● INSTRUCTIONS TO FOLLOW:
Begin at the first line below and copy each line exactly, ending with the line where "THE SHAPE EEEtri" appears.

● ENTRIES SUPPLIED:

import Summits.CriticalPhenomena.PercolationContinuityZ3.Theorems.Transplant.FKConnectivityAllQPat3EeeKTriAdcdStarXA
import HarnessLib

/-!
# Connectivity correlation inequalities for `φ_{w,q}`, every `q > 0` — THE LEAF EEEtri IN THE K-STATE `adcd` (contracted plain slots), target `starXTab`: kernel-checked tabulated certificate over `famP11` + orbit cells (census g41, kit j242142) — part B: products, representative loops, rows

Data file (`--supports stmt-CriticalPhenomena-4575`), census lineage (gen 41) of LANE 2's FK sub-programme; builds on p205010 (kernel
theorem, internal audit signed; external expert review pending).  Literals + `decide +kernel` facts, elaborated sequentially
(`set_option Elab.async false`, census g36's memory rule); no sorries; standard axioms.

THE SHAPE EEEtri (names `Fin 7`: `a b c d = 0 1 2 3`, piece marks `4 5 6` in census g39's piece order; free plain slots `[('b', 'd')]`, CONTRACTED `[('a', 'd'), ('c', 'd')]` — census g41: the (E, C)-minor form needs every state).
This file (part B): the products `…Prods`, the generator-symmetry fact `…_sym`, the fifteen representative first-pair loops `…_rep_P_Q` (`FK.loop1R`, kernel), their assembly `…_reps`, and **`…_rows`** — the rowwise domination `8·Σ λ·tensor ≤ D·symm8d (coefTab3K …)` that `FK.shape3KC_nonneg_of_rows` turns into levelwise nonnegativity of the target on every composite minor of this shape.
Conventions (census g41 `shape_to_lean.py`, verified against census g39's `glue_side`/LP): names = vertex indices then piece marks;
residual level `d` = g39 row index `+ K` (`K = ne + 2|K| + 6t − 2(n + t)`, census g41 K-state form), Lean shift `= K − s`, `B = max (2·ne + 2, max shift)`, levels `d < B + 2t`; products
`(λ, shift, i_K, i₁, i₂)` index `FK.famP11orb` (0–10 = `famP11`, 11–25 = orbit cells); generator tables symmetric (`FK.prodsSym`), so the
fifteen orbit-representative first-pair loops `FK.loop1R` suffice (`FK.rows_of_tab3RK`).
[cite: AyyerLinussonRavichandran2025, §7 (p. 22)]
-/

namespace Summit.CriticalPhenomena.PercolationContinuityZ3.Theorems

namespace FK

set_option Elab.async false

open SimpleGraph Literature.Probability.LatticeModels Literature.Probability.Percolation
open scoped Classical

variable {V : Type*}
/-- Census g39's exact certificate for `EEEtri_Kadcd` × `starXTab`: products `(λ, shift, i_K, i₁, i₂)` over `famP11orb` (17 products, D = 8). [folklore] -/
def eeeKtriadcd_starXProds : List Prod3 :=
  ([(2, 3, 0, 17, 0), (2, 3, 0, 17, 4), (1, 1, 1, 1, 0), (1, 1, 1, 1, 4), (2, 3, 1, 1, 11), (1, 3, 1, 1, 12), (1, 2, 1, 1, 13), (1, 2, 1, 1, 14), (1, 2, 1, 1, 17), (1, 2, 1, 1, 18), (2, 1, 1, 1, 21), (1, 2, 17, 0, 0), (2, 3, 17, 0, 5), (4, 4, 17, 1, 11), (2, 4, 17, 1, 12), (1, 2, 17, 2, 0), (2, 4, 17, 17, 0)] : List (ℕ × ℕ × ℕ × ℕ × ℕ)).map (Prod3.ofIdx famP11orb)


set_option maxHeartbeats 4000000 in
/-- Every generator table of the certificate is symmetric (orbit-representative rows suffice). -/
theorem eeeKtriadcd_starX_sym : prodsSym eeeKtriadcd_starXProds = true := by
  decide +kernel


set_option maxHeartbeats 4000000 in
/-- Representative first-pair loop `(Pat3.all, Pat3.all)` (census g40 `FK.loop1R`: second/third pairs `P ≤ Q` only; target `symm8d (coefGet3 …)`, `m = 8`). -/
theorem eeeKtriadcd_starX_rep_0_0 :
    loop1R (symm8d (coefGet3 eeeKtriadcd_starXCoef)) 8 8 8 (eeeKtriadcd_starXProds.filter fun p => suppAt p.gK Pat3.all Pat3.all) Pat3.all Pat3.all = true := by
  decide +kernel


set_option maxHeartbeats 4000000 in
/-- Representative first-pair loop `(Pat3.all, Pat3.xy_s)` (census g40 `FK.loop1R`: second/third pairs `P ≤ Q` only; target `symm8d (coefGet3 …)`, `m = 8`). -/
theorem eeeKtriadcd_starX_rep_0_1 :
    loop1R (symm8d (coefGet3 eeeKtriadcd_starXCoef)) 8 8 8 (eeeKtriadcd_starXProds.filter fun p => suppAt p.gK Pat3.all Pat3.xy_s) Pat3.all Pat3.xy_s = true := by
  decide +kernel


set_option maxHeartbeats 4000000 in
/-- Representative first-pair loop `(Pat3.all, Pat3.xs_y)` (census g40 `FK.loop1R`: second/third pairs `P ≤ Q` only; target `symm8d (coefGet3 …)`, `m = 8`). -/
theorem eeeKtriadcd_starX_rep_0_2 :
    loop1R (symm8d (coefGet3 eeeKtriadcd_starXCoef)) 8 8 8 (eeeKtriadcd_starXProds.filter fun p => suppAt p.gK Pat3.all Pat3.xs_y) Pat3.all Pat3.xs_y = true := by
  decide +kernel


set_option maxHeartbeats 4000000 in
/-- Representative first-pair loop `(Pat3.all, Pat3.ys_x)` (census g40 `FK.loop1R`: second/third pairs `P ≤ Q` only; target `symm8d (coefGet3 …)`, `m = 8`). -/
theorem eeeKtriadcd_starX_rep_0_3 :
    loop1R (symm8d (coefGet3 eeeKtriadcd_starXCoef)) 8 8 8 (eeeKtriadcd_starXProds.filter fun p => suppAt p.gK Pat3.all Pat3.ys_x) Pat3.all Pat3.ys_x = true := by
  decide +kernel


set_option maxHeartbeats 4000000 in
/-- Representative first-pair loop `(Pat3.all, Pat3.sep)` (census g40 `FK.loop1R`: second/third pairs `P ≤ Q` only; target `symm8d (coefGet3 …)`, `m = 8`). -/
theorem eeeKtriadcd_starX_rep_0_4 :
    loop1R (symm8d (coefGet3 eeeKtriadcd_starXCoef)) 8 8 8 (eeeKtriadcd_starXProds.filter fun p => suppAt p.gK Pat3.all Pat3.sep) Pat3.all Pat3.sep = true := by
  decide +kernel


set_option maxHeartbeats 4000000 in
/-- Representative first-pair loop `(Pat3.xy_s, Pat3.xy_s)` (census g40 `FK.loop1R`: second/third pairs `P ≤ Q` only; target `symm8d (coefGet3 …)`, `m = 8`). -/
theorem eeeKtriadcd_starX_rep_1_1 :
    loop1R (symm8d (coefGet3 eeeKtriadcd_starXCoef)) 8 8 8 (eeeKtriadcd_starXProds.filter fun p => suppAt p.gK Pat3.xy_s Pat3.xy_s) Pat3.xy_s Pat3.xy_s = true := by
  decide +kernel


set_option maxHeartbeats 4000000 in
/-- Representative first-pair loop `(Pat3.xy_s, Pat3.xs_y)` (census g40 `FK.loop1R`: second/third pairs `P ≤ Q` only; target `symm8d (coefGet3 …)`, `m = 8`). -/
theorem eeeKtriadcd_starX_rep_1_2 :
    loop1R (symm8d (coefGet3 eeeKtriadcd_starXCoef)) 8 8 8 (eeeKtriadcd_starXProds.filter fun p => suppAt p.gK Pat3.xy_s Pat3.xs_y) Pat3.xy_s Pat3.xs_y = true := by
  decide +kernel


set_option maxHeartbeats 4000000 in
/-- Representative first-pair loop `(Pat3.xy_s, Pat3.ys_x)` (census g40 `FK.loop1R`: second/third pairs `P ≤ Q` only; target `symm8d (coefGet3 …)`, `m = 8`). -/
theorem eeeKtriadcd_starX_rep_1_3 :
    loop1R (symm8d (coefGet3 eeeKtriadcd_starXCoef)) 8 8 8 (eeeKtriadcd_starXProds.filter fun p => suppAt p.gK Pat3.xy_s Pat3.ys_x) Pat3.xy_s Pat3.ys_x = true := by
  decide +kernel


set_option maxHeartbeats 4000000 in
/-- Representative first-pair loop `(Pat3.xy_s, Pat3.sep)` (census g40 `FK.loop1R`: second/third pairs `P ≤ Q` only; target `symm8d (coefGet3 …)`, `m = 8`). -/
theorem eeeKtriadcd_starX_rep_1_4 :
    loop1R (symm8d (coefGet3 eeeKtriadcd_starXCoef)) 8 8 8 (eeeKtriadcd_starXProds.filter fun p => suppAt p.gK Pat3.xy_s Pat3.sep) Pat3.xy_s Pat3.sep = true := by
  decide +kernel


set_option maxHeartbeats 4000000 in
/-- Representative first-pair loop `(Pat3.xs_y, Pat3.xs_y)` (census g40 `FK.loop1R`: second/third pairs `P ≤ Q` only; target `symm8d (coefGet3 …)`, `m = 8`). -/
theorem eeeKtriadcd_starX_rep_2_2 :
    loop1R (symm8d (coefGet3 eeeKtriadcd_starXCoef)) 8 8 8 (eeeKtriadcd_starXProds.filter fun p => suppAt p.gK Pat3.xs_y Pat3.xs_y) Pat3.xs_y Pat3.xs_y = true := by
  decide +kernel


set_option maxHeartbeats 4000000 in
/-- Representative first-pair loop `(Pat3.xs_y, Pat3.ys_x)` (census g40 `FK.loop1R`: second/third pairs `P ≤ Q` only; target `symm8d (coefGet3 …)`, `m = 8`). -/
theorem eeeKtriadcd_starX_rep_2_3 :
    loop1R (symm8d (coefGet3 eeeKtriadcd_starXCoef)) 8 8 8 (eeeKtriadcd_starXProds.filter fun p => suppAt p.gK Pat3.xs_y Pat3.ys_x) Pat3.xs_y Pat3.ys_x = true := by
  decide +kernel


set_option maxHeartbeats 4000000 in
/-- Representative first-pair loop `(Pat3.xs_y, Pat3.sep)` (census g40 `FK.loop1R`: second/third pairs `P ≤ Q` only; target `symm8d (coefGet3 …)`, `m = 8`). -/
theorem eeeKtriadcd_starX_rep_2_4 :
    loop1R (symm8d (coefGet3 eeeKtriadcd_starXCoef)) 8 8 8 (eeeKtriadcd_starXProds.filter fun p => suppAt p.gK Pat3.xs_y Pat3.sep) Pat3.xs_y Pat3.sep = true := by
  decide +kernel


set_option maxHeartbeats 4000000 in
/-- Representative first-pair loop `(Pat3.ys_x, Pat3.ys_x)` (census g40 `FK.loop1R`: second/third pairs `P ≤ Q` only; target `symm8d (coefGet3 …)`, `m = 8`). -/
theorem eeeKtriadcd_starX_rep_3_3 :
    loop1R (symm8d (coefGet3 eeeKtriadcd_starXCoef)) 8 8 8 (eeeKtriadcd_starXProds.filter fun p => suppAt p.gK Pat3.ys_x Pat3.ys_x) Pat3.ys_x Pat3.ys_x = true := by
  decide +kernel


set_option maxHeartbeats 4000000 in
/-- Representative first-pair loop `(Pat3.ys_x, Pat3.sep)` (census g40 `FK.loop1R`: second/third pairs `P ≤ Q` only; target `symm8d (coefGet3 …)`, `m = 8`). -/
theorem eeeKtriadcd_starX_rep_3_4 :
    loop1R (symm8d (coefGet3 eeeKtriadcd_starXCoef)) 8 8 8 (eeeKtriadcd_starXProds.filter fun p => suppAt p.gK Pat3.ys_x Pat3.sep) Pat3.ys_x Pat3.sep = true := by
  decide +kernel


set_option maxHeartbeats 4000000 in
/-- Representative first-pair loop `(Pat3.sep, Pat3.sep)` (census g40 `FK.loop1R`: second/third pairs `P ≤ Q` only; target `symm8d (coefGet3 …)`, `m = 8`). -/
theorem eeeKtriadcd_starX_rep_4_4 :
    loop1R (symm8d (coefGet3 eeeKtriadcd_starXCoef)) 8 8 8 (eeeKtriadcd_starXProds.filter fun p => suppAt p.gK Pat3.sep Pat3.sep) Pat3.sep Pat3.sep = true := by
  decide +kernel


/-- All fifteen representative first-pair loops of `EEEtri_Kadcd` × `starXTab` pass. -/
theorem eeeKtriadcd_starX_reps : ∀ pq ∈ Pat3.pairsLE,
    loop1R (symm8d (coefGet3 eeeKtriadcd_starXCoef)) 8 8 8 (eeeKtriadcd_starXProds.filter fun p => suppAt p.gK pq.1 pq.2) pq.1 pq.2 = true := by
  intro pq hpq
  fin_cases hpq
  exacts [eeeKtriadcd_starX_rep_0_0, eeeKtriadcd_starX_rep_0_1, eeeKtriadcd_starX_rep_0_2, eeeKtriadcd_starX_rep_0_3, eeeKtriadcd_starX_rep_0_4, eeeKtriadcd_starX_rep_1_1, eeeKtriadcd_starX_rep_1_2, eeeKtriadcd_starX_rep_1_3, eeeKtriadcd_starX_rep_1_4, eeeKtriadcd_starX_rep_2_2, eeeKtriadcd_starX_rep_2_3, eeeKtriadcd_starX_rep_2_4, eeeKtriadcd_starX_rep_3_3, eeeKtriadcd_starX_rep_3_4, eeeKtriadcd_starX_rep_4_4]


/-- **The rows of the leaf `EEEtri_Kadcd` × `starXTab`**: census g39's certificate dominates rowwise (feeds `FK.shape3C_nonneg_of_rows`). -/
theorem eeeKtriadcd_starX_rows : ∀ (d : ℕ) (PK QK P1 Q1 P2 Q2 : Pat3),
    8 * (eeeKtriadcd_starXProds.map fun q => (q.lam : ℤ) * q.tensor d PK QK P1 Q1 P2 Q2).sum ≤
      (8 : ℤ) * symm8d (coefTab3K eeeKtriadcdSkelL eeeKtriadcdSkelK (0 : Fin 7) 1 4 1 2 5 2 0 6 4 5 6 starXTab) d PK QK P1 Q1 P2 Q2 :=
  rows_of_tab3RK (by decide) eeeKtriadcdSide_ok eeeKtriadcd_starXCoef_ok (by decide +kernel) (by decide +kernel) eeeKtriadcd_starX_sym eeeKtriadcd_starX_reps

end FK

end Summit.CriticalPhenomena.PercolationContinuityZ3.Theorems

● RESPONSE BELOW:
import Summits.CriticalPhenomena.PercolationContinuityZ3.Theorems.Transplant.FKConnectivityAllQPat3EeeKTriAdcdStarXA
import HarnessLib

/-!
# Connectivity correlation inequalities for `φ_{w,q}`, every `q > 0` — THE LEAF EEEtri IN THE K-STATE `adcd` (contracted plain slots), target `starXTab`: kernel-checked tabulated certificate over `famP11` + orbit cells (census g41, kit j242142) — part B: products, representative loops, rows

Data file (`--supports stmt-CriticalPhenomena-4575`), census lineage (gen 41) of LANE 2's FK sub-programme; builds on p205010 (kernel
theorem, internal audit signed; external expert review pending).  Literals + `decide +kernel` facts, elaborated sequentially
(`set_option Elab.async false`, census g36's memory rule); no sorries; standard axioms.

THE SHAPE EEEtri (names `Fin 7`: `a b c d = 0 1 2 3`, piece marks `4 5 6` in census g39's piece order; free plain slots `[('b', 'd')]`, CONTRACTED `[('a', 'd'), ('c', 'd')]` — census g41: the (E, C)-minor form needs every state).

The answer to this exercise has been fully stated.